With county election offices in Washington state wrapping up their counts of straggling ballots, the Nov. 6 general election can be viewed as a success, with none of the controversy and drama seen in Florida, for example.
The Secretary of State’s elections office estimates about 120,000 ballots remain to be counted before the election can be certified later this month, including about 1,900 in Snohomish County and 500 in Island County. A handful of races may require machine recounts, including the race for Position 2 in the 10th Legislative District where Democrat Dave Paul leads incumbent Republican Rep. Dave Hayes by about 340 votes, very close to the 0.5 percentage point difference that triggers a recount.
The other success reflected in the ballots this election was the sheer number of them. With nearly 3.1 million ballots returned by the more than 4.3 million registered voters, turnout is expected to top 71 percent, very near the turnout record for midterm elections that was set in 1958.
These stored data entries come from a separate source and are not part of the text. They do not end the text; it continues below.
/-! ## §2 The pooled mean weight -/

omit [IsFiniteMeasure ν₁] in
/-- **`√(R n) (Ȳ_{R,n} − Z₁/Z₀) ⇒ N(0, σ²_w)` FROM EVERY FAMILY OF INITIAL RECORD LAWS**, `−B ≤ W`,
`Ȳ_{R,n} = (Σ_r Σ_{i<n} e^{−W(ω^r_i)})/(R n)`, `σ²_w = C_w̄(0) + 2 Σ_{t≥1} C_w̄(t)`, `w̄ = e^{−W} − Z₁/Z₀`. -/
theorem tendstoInDistribution_sqrt_mul_pooledMeanWeight_sub_restartChains (K : Kernel Ω Ω)
    [IsMarkovKernel K] (h0 : ν₀ univ ≠ 0) (hK : Kernel.Invariant K ν₀)
    (h : CrooksPair ν₀ ν₁ κF κR s e W) {m : Measure Ω} [IsFiniteMeasure m] (hm0 : m univ ≠ 0)
    (hmin : ∀ z, m ≤ K z) {B : ℝ} (hB : ∀ ω, -B ≤ W ω)
    (μ : ι → Measure E) [∀ r, IsProbabilityMeasure (μ r)]
    {Ω' : Type*} [MeasurableSpace Ω'] {P' : Measure Ω'} [IsProbabilityMeasure P'] {Y : Ω' → ℝ}
    (hY : HasLaw Y (gaussianReal 0 (Real.toNNReal
      (Scoring.autocov ((κF ∘ₖ K).comap s h.measurable_s) (fwdPathLaw ν₀ κF)
          (fun ω => Real.exp (-W ω) - ((ν₀ univ)⁻¹ * ν₁ univ).toReal) 0
        + 2 * ∑' t, Scoring.autocov ((κF ∘ₖ K).comap s h.measurable_s) (fwdPathLaw ν₀ κF)
          (fun ω => Real.exp (-W ω) - ((ν₀ univ)⁻¹ * ν₁ univ).toReal) (t + 1)))) P')
    [∀ r, IsProbabilityMeasure (Kernel.trajMeasure (X := fun _ : ℕ => E) (μ r)
        (fun n : ℕ => ((κF ∘ₖ K).comap s h.measurable_s).comap
          (fun hh : (j : ↥(Finset.Iic n)) → E => hh ⟨n, Finset.mem_Iic.2 le_rfl⟩)
          (measurable_pi_apply _)))] :
    TendstoInDistribution (fun (n : ℕ) (ω : ι → ℕ → E) =>
        Real.sqrt ((Fintype.card ι : ℝ) * n)
          * ((∑ r, ∑ i ∈ range n, Real.exp (-W (ω r i))) / ((Fintype.card ι : ℝ) * n)
            - ((ν₀ univ)⁻¹ * ν₁ univ).toReal))
      atTop Y (fun _ => Measure.pi fun r => Kernel.trajMeasure (X := fun _ : ℕ => E) (μ r)
        (fun n : ℕ => ((κF ∘ₖ K).comap s h.measurable_s).comap
          (fun hh : (j : ↥(Finset.Iic n)) → E => hh ⟨n, Finset.mem_Iic.2 le_rfl⟩)
          (measurable_pi_apply _))) P' := by
  haveI := isProbabilityMeasure_fwdPathLaw ν₀ h0 κF
  haveI := isProbabilityMeasure_normalised_bind_kernel κF hm0
  have hθ : ∫ z, Real.exp (-W z) ∂(fwdPathLaw ν₀ κF) = ((ν₀ univ)⁻¹ * ν₁ univ).toReal :=
    h.integral_exp_neg_work
  have hC : ∀ ω, |Real.exp (-W ω)| ≤ Real.exp B := fun ω => by
    rw [abs_of_pos (Real.exp_pos _)]
    exact Real.exp_le_exp.2 (by linarith [hB ω])
  have hclt := tendstoInDistribution_sqrt_mul_pooledMean_sub_of_nHit (h.invariant_restartKernel K hK)
    hm0 (restartKernel_nHit_one_minorised K h hm0 hmin) Nat.one_pos
    (f := fun ε => Real.exp (-W ε)) (Real.measurable_exp.comp h.measurable_W.neg) hC μ
    (P' := P') (Y := Y) (by rw [hθ]; exact hY)
  rw [hθ] at hclt
  exact hclt
import Mathlib
import Summits.Ventures.PercRepro2.XWKFiveSub

/-!
# (XW) on `K₅`: certificate slice 12 of 16 (PercRepro2, p2 g24)

The decided sums of `XWKFiveSub.lean` for the free-edge masks `m ∈ [704, 768)`: for every
point mass `k` cleared on `m`, the negative part of the antipodal coefficient at the placement
`s, y, o, u = 0, 1, 2, 3` never exceeds the positive part (`negSum k m ≤ posSum k m`).  One
kernel `decide` over the minors of `K₅` with these free-edge masks and all their colouring pairs;
the sixteen slices are assembled in `XWKFive.lean`.
-/

namespace Summit.Ventures.PercRepro2

namespace XWKFive

set_option maxHeartbeats 0 in
set_option maxRecDepth 100000 in
/-- The decided sums for the free-edge masks `m ∈ [704, 768)`. -/
theorem sums_slice12 : ∀ m, 704 ≤ m → m < 768 → ∀ k < 1024, k &&& m = 0 →
    negSum k m ≤ posSum k m := by
  decide +kernel

end XWKFive

end Summit.Ventures.PercRepro2
import Mathlib
import HarnessLib

/-!
# The truncated logarithm at `z = −2`: a finite form of `log₂(−1) = 0`

For `LOG_M(z) = Σ_{1 ≤ j ≤ M} (−1)^{j+1} zʲ/j ∈ ℚ[z]` we prove (`padicNorm_logTrunc_neg_two_le`)

  `|LOG_M(−2)|₂ ≤ 2^{log₂ M − M}`,

i.e. the `2`-adic limit `lim_M LOG_M(−2) = log₂(1 + (−2)) = log₂(−1) = 0` with an explicit rate, by pure
polynomial algebra: with `Y = 2X + X²` (`1 + Y = (1+X)²`, `Y(−2) = 0`) the comparison polynomial
`H_M = LOG_M∘Y − 2·LOG_M` satisfies `(1+X)·H_M′ = 2((−X)^M − (−Y)^M)`, hence has no terms in degrees `≤ M`
(`coeff_logCompDiff_eq_zero`); evaluating at `−2` gives `−2·LOG_M(−2) = H_M(−2) = Σ_{k>M} h_k (−2)^k` with
`|h_k|₂ ≤ 2^{log₂ M}` (denominators `j ≤ M`).  Used by `SoloBlindTwistForcing` (torsion forcing, Lemma F′).
Prose: run/shared/lean/ideation/Schanuel/solo-blind/paper/twist.md §1 (iii).  [this work]
-/

noncomputable section

open Finset

namespace Summit.Schanuel.Schanuel.Theorems

/-- The truncated logarithm `LOG_M(z) = Σ_{1 ≤ j ≤ M} (−1)^{j+1} zʲ/j` as a polynomial. [this work] -/
def logTrunc (M : ℕ) : Polynomial ℚ :=
  ∑ j ∈ Finset.range (M + 1), Polynomial.C (ite (j = 0) (0 : ℚ) ((-1) ^ (j + 1) / (j : ℚ))) * Polynomial.X ^ j

/-- `d/dX LOG_M = Σ_{i<M} (−X)^i`. [this work] -/
theorem derivative_logTrunc (M : ℕ) :
    Polynomial.derivative (logTrunc M) = ∑ i ∈ Finset.range M, (-Polynomial.X : Polynomial ℚ) ^ i := by
  rw [logTrunc, Polynomial.derivative_sum, Finset.sum_range_succ']
  simp only [Polynomial.derivative_C_mul_X_pow, if_true, zero_mul, map_zero, pow_zero,
    add_zero]
  refine Finset.sum_congr rfl fun i _ => ?_
  rw [if_neg (Nat.succ_ne_zero i), Nat.add_sub_cancel]
  have hi : ((i + 1 : ℕ) : ℚ) ≠ 0 := by positivity
  have hsc : ((-1 : ℚ) ^ (i + 1 + 1) / ((i + 1 : ℕ) : ℚ) * ((i + 1 : ℕ) : ℚ)) = (-1) ^ i := by
    rw [div_mul_cancel₀ _ hi, pow_succ, pow_succ]; ring
  rw [hsc, map_pow, map_neg, map_one, neg_pow, one_pow, mul_one]
  exact (neg_pow (Polynomial.X : Polynomial ℚ) i).symm

/-- `(1+X)·Σ_{i<M}(−X)^i = 1 − (−X)^M`. [folklore] -/
theorem one_add_X_mul_geom_neg (M : ℕ) :
    (1 + Polynomial.X : Polynomial ℚ) * ∑ i ∈ Finset.range M, (-Polynomial.X : Polynomial ℚ) ^ i
      = 1 - (-Polynomial.X) ^ M := by
  have h := geom_sum_mul_neg (-Polynomial.X : Polynomial ℚ) M
  -- h : (∑ i ∈ range M, (-X)^i) * (1 - -X) = 1 - (-X)^M
  rw [sub_neg_eq_add] at h
  rw [mul_comm]
  exact h

/-- `Y := (1+X)² − 1 = 2X + X²` (so that `1 + Y = (1+X)²` and `Y(−2) = 0`). [this work] -/
def twoXaddXsq : Polynomial ℚ := 2 * Polynomial.X + Polynomial.X ^ 2

/-- `1 + Y = (1+X)²`. [this work] -/
theorem one_add_twoXaddXsq : (1 + twoXaddXsq) = (1 + Polynomial.X) ^ 2 := by
  rw [twoXaddXsq]; ring

/-- `Y′ = 2(1+X)`. [this work] -/
theorem derivative_twoXaddXsq : Polynomial.derivative twoXaddXsq = 2 * (1 + Polynomial.X) := by
  rw [twoXaddXsq, Polynomial.derivative_add, Polynomial.derivative_mul, Polynomial.derivative_X_pow]
  simp [Polynomial.C_ofNat]; ring

/-- `Y(−2) = 0`. [this work] -/
theorem eval_neg_two_twoXaddXsq : twoXaddXsq.eval (-2) = 0 := by
  rw [twoXaddXsq]; norm_num

/-- `(1+X)·LOG_M′ = 1 − (−X)^M`. [this work] -/
theorem one_add_X_mul_derivative_logTrunc (M : ℕ) :
    (1 + Polynomial.X) * Polynomial.derivative (logTrunc M) = 1 - (-Polynomial.X) ^ M := by
  rw [derivative_logTrunc, one_add_X_mul_geom_neg]

/-- `(1+X)·(LOG_M ∘ Y)′ = 2·(1 − (−Y)^M)`: the truncated form of `d/dX log((1+X)²) = 2/(1+X)`. [this work] -/
theorem one_add_X_mul_derivative_logTrunc_comp (M : ℕ) :
    (1 + Polynomial.X) * Polynomial.derivative ((logTrunc M).comp twoXaddXsq)
      = 2 * (1 - (-twoXaddXsq) ^ M) := by
  have hcomp : (1 + twoXaddXsq) * (Polynomial.derivative (logTrunc M)).comp twoXaddXsq
      = 1 - (-twoXaddXsq) ^ M := by
    have h := congrArg (fun q : Polynomial ℚ => q.comp twoXaddXsq)
      (one_add_X_mul_derivative_logTrunc M)
    simp only [Polynomial.mul_comp, Polynomial.add_comp, Polynomial.one_comp, Polynomial.X_comp,
      Polynomial.sub_comp, Polynomial.pow_comp, Polynomial.neg_comp] at h
    exact h
  rw [Polynomial.derivative_comp, derivative_twoXaddXsq, one_add_twoXaddXsq] at *
  calc (1 + Polynomial.X) * (2 * (1 + Polynomial.X) *
        (Polynomial.derivative (logTrunc M)).comp twoXaddXsq)
      = 2 * ((1 + Polynomial.X) ^ 2 * (Polynomial.derivative (logTrunc M)).comp twoXaddXsq) := by
        ring
    _ = 2 * (1 - (-twoXaddXsq) ^ M) := by rw [hcomp]

/-- The comparison polynomial `H_M := LOG_M ∘ Y − 2·LOG_M`. [this work] -/
def logCompDiff (M : ℕ) : Polynomial ℚ := (logTrunc M).comp twoXaddXsq - Polynomial.C 2 * logTrunc M

/-- `(1+X)·H_M′ = 2·((−X)^M − (−Y)^M)`. [this work] -/
theorem one_add_X_mul_derivative_logCompDiff (M : ℕ) :
    (1 + Polynomial.X) * Polynomial.derivative (logCompDiff M)
      = Polynomial.C 2 * ((-Polynomial.X) ^ M - (-twoXaddXsq) ^ M) := by
  rw [logCompDiff, Polynomial.derivative_sub, Polynomial.derivative_C_mul, mul_sub, ← mul_assoc,
    mul_comm (1 + Polynomial.X) (Polynomial.C 2), mul_assoc, one_add_X_mul_derivative_logTrunc,
    one_add_X_mul_derivative_logTrunc_comp]
  have h2 : (2 : Polynomial ℚ) = Polynomial.C 2 := by rw [Polynomial.C_ofNat]
  rw [h2]; ring

/-- The right side has no terms below degree `M`. [this work] -/
theorem coeff_rhs_eq_zero (M k : ℕ) (hk : k < M) :
    Polynomial.coeff (Polynomial.C (2 : ℚ) * ((-Polynomial.X) ^ M - (-twoXaddXsq) ^ M)) k = 0 := by
  have hY : (-twoXaddXsq) ^ M = Polynomial.X ^ M * (-(2 + Polynomial.X)) ^ M := by
    rw [← mul_pow, twoXaddXsq]; ring
  rw [Polynomial.coeff_C_mul, Polynomial.coeff_sub, hY, Polynomial.coeff_X_pow_mul', if_neg (not_le.mpr hk),
    neg_pow, show ((-1 : Polynomial ℚ)) ^ M = Polynomial.C ((-1 : ℚ) ^ M) by simp,
    Polynomial.coeff_C_mul_X_pow, if_neg hk.ne, sub_zero, mul_zero]

/-- If `(1+X)·D` has no terms below degree `M`, neither has `D`. [this work] -/
theorem coeff_eq_zero_of_one_add_X_mul (D : Polynomial ℚ) (M : ℕ)
    (h : ∀ k < M, Polynomial.coeff ((1 + Polynomial.X) * D) k = 0) : ∀ k < M, Polynomial.coeff D k = 0 := by
  intro k
  induction k with
  | zero =>
    intro h0
    have := h 0 h0
    rwa [add_mul, one_mul, Polynomial.coeff_add, Polynomial.coeff_X_mul_zero, add_zero] at this
  | succ k ih =>
    intro hk
    have := h (k + 1) hk
    rwa [add_mul, one_mul, Polynomial.coeff_add, Polynomial.coeff_X_mul, ih (Nat.lt_of_succ_lt hk),
      add_zero] at this

/-- `coeff 0 (LOG_M) = 0`. [this work] -/
theorem coeff_logTrunc_zero (M : ℕ) : Polynomial.coeff (logTrunc M) 0 = 0 := by
  rw [logTrunc, Polynomial.finsetSum_coeff]
  refine Finset.sum_eq_zero fun j _ => ?_
  rw [Polynomial.coeff_C_mul_X_pow]
  by_cases hj : j = 0
  · subst hj; simp
  · rw [if_neg (fun h => hj h.symm)]

/-- `H_M` has no terms in degrees `0..M`. [this work] -/
theorem coeff_logCompDiff_eq_zero (M k : ℕ) (hk : k ≤ M) : Polynomial.coeff (logCompDiff M) k = 0 := by
  rcases k with _ | k
  · rw [logCompDiff, Polynomial.coeff_sub, Polynomial.coeff_C_mul, Polynomial.coeff_zero_eq_eval_zero,
      Polynomial.eval_comp, coeff_logTrunc_zero]
    have : twoXaddXsq.eval 0 = 0 := by rw [twoXaddXsq]; simp
    rw [this, ← Polynomial.coeff_zero_eq_eval_zero, coeff_logTrunc_zero]; ring
  · have hder : ∀ j < M, Polynomial.coeff (Polynomial.derivative (logCompDiff M)) j = 0 :=
      coeff_eq_zero_of_one_add_X_mul _ M fun j hj => by
        rw [one_add_X_mul_derivative_logCompDiff]; exact coeff_rhs_eq_zero M j hj
    have h1 := hder k (Nat.lt_of_succ_le hk)
    rw [Polynomial.coeff_derivative] at h1
    have hk1 : ((k : ℚ) + 1) ≠ 0 := by positivity
    exact (mul_eq_zero.mp h1).resolve_right hk1

/-- `H_M(−2) = −2·LOG_M(−2)` (because `Y(−2) = 0` and `LOG_M(0) = 0`). [this work] -/
theorem eval_neg_two_logCompDiff (M : ℕ) :
    (logCompDiff M).eval (-2) = -2 * (logTrunc M).eval (-2) := by
  rw [logCompDiff, Polynomial.eval_sub, Polynomial.eval_comp, eval_neg_two_twoXaddXsq,
    ← Polynomial.coeff_zero_eq_eval_zero, coeff_logTrunc_zero, Polynomial.eval_mul, Polynomial.eval_C]
  ring

/-- Nonarchimedean evaluation bound. [folklore] -/
theorem padicNorm_eval_le {p : ℕ} [Fact p.Prime] (Q : Polynomial ℚ) (x t : ℚ) (ht : 0 ≤ t)
    (h : ∀ k, padicNorm p (Q.coeff k * x ^ k) ≤ t) : padicNorm p (Q.eval x) ≤ t := by
  rw [Polynomial.eval_eq_sum_range]
  exact padicNorm.sum_le' (fun k _ => h k) ht

/-- `|qⁿ|_p = |q|_pⁿ`. [folklore] -/
theorem padicNorm_pow' {p : ℕ} [Fact p.Prime] (q : ℚ) (n : ℕ) : padicNorm p (q ^ n) = padicNorm p q ^ n := by
  induction n with
  | zero => simp
  | succ n ih => rw [pow_succ, padicNorm.mul, ih, pow_succ]

/-- The coefficients `c_j` of `LOG_M` have `|c_j|₂ ≤ 2^{log₂ M}`. [this work] -/
theorem padicNorm_logCoeff_le (M j : ℕ) (hj : j ≤ M) :
    padicNorm 2 (ite (j = 0) (0 : ℚ) ((-1) ^ (j + 1) / (j : ℚ))) ≤ (2 : ℚ) ^ (Nat.log 2 M : ℤ) := by
  split_ifs with hj0
  · rw [padicNorm.zero]; positivity
  · have hj' : (j : ℚ) ≠ 0 := Nat.cast_ne_zero.mpr hj0
    have h1 : padicNorm 2 ((-1 : ℚ) ^ (j + 1)) = 1 := by
      rw [padicNorm_pow', padicNorm.neg, padicNorm.one, one_pow]
    rw [padicNorm.div, h1, padicNorm.eq_zpow_of_nonzero hj', padicValRat.of_nat, one_div, ← zpow_neg, neg_neg]
    have hv : ((padicValNat 2 j : ℕ) : ℤ) ≤ (Nat.log 2 M : ℤ) := by
      exact_mod_cast (padicValNat_le_nat_log j).trans (Nat.log_mono_right hj)
    exact zpow_le_zpow_right₀ (by norm_num) hv

/-- `|coeff k (LOG_M)|₂ ≤ 2^{log₂ M}`. [this work] -/
theorem padicNorm_coeff_logTrunc_le (M k : ℕ) :
    padicNorm 2 ((logTrunc M).coeff k) ≤ (2 : ℚ) ^ (Nat.log 2 M : ℤ) := by
  rw [logTrunc, Polynomial.finsetSum_coeff]
  refine padicNorm.sum_le' (fun j hj => ?_) (by positivity)
  rw [Polynomial.coeff_C_mul_X_pow]
  by_cases hkj : k = j
  · rw [if_pos hkj]
    exact padicNorm_logCoeff_le M j (Nat.lt_succ_iff.mp (Finset.mem_range.mp hj))
  · rw [if_neg hkj, padicNorm.zero]; positivity

/-- `Y^j` has integer coefficients. [this work] -/
theorem padicNorm_coeff_twoXaddXsq_pow_le (j k : ℕ) : padicNorm 2 ((twoXaddXsq ^ j).coeff k) ≤ 1 := by
  have hY : twoXaddXsq = Polynomial.map (Int.castRingHom ℚ) (2 * Polynomial.X + Polynomial.X ^ 2) := by
    rw [twoXaddXsq]; simp
  rw [hY, ← Polynomial.map_pow, Polynomial.coeff_map, eq_intCast]
  exact padicNorm.of_int _

/-- `|coeff k (LOG_M ∘ Y)|₂ ≤ 2^{log₂ M}`. [this work] -/
theorem padicNorm_coeff_logTrunc_comp_le (M k : ℕ) :
    padicNorm 2 (((logTrunc M).comp twoXaddXsq).coeff k) ≤ (2 : ℚ) ^ (Nat.log 2 M : ℤ) := by
  have hc : (logTrunc M).comp twoXaddXsq = ∑ j ∈ Finset.range (M + 1),
      Polynomial.C (ite (j = 0) (0 : ℚ) ((-1) ^ (j + 1) / (j : ℚ))) * twoXaddXsq ^ j := by
    rw [logTrunc, ← Polynomial.coe_compRingHom_apply, map_sum]
    refine Finset.sum_congr rfl fun j _ => ?_
    rw [Polynomial.coe_compRingHom_apply, Polynomial.mul_comp, Polynomial.C_comp, Polynomial.X_pow_comp]
  rw [hc, Polynomial.finsetSum_coeff]
  refine padicNorm.sum_le' (fun j hj => ?_) (by positivity)
  rw [Polynomial.coeff_C_mul, padicNorm.mul]
  calc padicNorm 2 (ite (j = 0) (0 : ℚ) ((-1) ^ (j + 1) / (j : ℚ))) * padicNorm 2 ((twoXaddXsq ^ j).coeff k)
      ≤ (2 : ℚ) ^ (Nat.log 2 M : ℤ) * 1 :=
        mul_le_mul (padicNorm_logCoeff_le M j (Nat.lt_succ_iff.mp (Finset.mem_range.mp hj)))
          (padicNorm_coeff_twoXaddXsq_pow_le j k) (padicNorm.nonneg _) (by positivity)
    _ = (2 : ℚ) ^ (Nat.log 2 M : ℤ) := mul_one _

/-- `|coeff k (H_M)|₂ ≤ 2^{log₂ M}`. [this work] -/
theorem padicNorm_coeff_logCompDiff_le (M k : ℕ) :
    padicNorm 2 ((logCompDiff M).coeff k) ≤ (2 : ℚ) ^ (Nat.log 2 M : ℤ) := by
  rw [logCompDiff, Polynomial.coeff_sub, Polynomial.coeff_C_mul]
  refine padicNorm.sub.trans (max_le (padicNorm_coeff_logTrunc_comp_le M k) ?_)
  rw [padicNorm.mul]
  have h2 : padicNorm 2 (2 : ℚ) ≤ 1 := by
    have := padicNorm.padicNorm_p_of_prime (p := 2); push_cast at this; rw [this]; norm_num
  calc padicNorm 2 2 * padicNorm 2 ((logTrunc M).coeff k) ≤ 1 * (2 : ℚ) ^ (Nat.log 2 M : ℤ) :=
        mul_le_mul h2 (padicNorm_coeff_logTrunc_le M k) (padicNorm.nonneg _) (by norm_num)
    _ = (2 : ℚ) ^ (Nat.log 2 M : ℤ) := one_mul _

/-- THE FINITE FORM OF `log₂(−1) = 0`: `|LOG_M(−2)|₂ ≤ 2^{log₂ M − M}` for every `M`. [this work] -/
theorem padicNorm_logTrunc_neg_two_le (M : ℕ) :
    padicNorm 2 ((logTrunc M).eval (-2)) ≤ (2 : ℚ) ^ ((Nat.log 2 M : ℤ) - M) := by
  have hhalf : padicNorm 2 (-2 : ℚ) = 2⁻¹ := by
    rw [padicNorm.neg]; have := padicNorm.padicNorm_p_of_prime (p := 2); push_cast at this; exact this
  have hH : padicNorm 2 ((logCompDiff M).eval (-2)) ≤ (2 : ℚ) ^ (Nat.log 2 M : ℤ) * 2⁻¹ ^ (M + 1) := by
    refine padicNorm_eval_le _ _ _ (by positivity) fun k => ?_
    by_cases hk : k ≤ M
    · rw [coeff_logCompDiff_eq_zero M k hk, zero_mul, padicNorm.zero]; positivity
    · rw [padicNorm.mul, padicNorm_pow', hhalf]
      exact mul_le_mul (padicNorm_coeff_logCompDiff_le M k)
        (pow_le_pow_of_le_one (by norm_num) (by norm_num) (by omega)) (by positivity) (by positivity)
  have h2 : padicNorm 2 (2 : ℚ) = 2⁻¹ := by
    have := padicNorm.padicNorm_p_of_prime (p := 2); push_cast at this; exact this
  have hev : (logTrunc M).eval (-2) = ((-1) / 2 : ℚ) * (logCompDiff M).eval (-2) := by
    rw [eval_neg_two_logCompDiff]; ring
  have hn : padicNorm 2 ((-1) / 2 : ℚ) = 2 := by
    rw [padicNorm.div, padicNorm.neg, padicNorm.one, h2]; norm_num
  rw [hev, padicNorm.mul, hn]
  calc (2 : ℚ) * padicNorm 2 ((logCompDiff M).eval (-2))
      ≤ 2 * ((2 : ℚ) ^ (Nat.log 2 M : ℤ) * 2⁻¹ ^ (M + 1)) := by gcongr
    _ = (2 : ℚ) ^ ((Nat.log 2 M : ℤ) - M) := by
        rw [zpow_sub₀ (two_ne_zero), zpow_natCast, zpow_natCast, inv_pow, pow_succ]; field_simp

end Summit.Schanuel.Schanuel.Theorems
Credit that turnout on higher interest because of the unofficial referendum on President Trump’s first two years in office and four high-profile statewide ballot measures, but also on recent efforts by Secretary of State Kim Wyman’s office and state lawmakers to streamline voter registration and voting, including a temporary fix that meant voters didn’t have to affix postage to their ballots to mail them for the primary and general elections.
So, we’re all set for elections next year and in 2020, right?
Some cybersecurity experts aren’t convinced.
A report this week by the McClatchy Washington Bureau shared analysis by cybersecurity experts who claimed to have found vulnerabilities in the voter registration system of Washington state and North Carolina that were similar, “but much less porous” than those found in Georgia’s election systems.
Earlier this May, the U.S. Senate Intelligence Committee issued a report that found that hackers linked to the Russian government conducted a cyber campaign against the election infrastructure in at least 18 states, including Washington state, leading up to the 2016 election.
At the time, Wyman’s office said the hacking attempt was detected by the state’s election defenses, which blocked traffic from the IP addresses responsible for the attack; no voter registration data was compromised.
Nor were any election results jeopardized in the 2016 attack; county tabulation machines, for example, are “air-gapped” and not connected to the internet, and the state’s mail-in ballots provide a paper record of every vote.
Still, experts recently warned of lingering vulnerabilities in Georgia — and to a lesser extent in North Carolina and Washington state.
In Washington state’s case, the analysts claim, the system requires voter authentication to change registration information by submitting a voter’s driver’s license number and date the license was issued. Cyber experts warned that, were hackers able to obtain the driver’s license number and date of birth, “educated guesses” on the license issue date could allow access to voter registration data, then access to the information of other voters and, potentially, the elimination of voters from the registration rolls.
In the McClatchy report and in a press release, Wyman’s office expressed confidence in the system’s abilities to detect and prevent those kind of attacks.
The Secretary of State office noted that a software vendor linked to vulnerabilities in Georgia’s system wasn’t used by Washington state. And any request to change a voter’s registration information is followed by contact with that voter by email and a confirmation letter sent to the voter’s mailing address. Washington voters also can easily confirm their registration and personal information anytime by checking the MyVote.wa.gov website.
A final protection is offered by the state’s mail-in ballots themselves: If voters don’t receive a ballot prior to the election, there’s some time before the election deadline to correct a problem or at least cast a provisional vote.
Washington state’s voter registration and election system, under Wyman’s leadership, has been recognized as a national leader. Wyman spoke this September at a national election security summit, where she discussed the state’s joint security efforts with the Department of Homeland Security, the FBI and Washington National Guard, work whose goal has been to stay a step or two ahead of the hackers.
But hackers, foreign and domestic, will continue to probe for any potential vulnerabilities in all 50 states. When concerns are raised, especially for the systems believed to be the most secure, state officials must give due consideration to potential vulnerabilities and continue to look for new ways to fortify against them.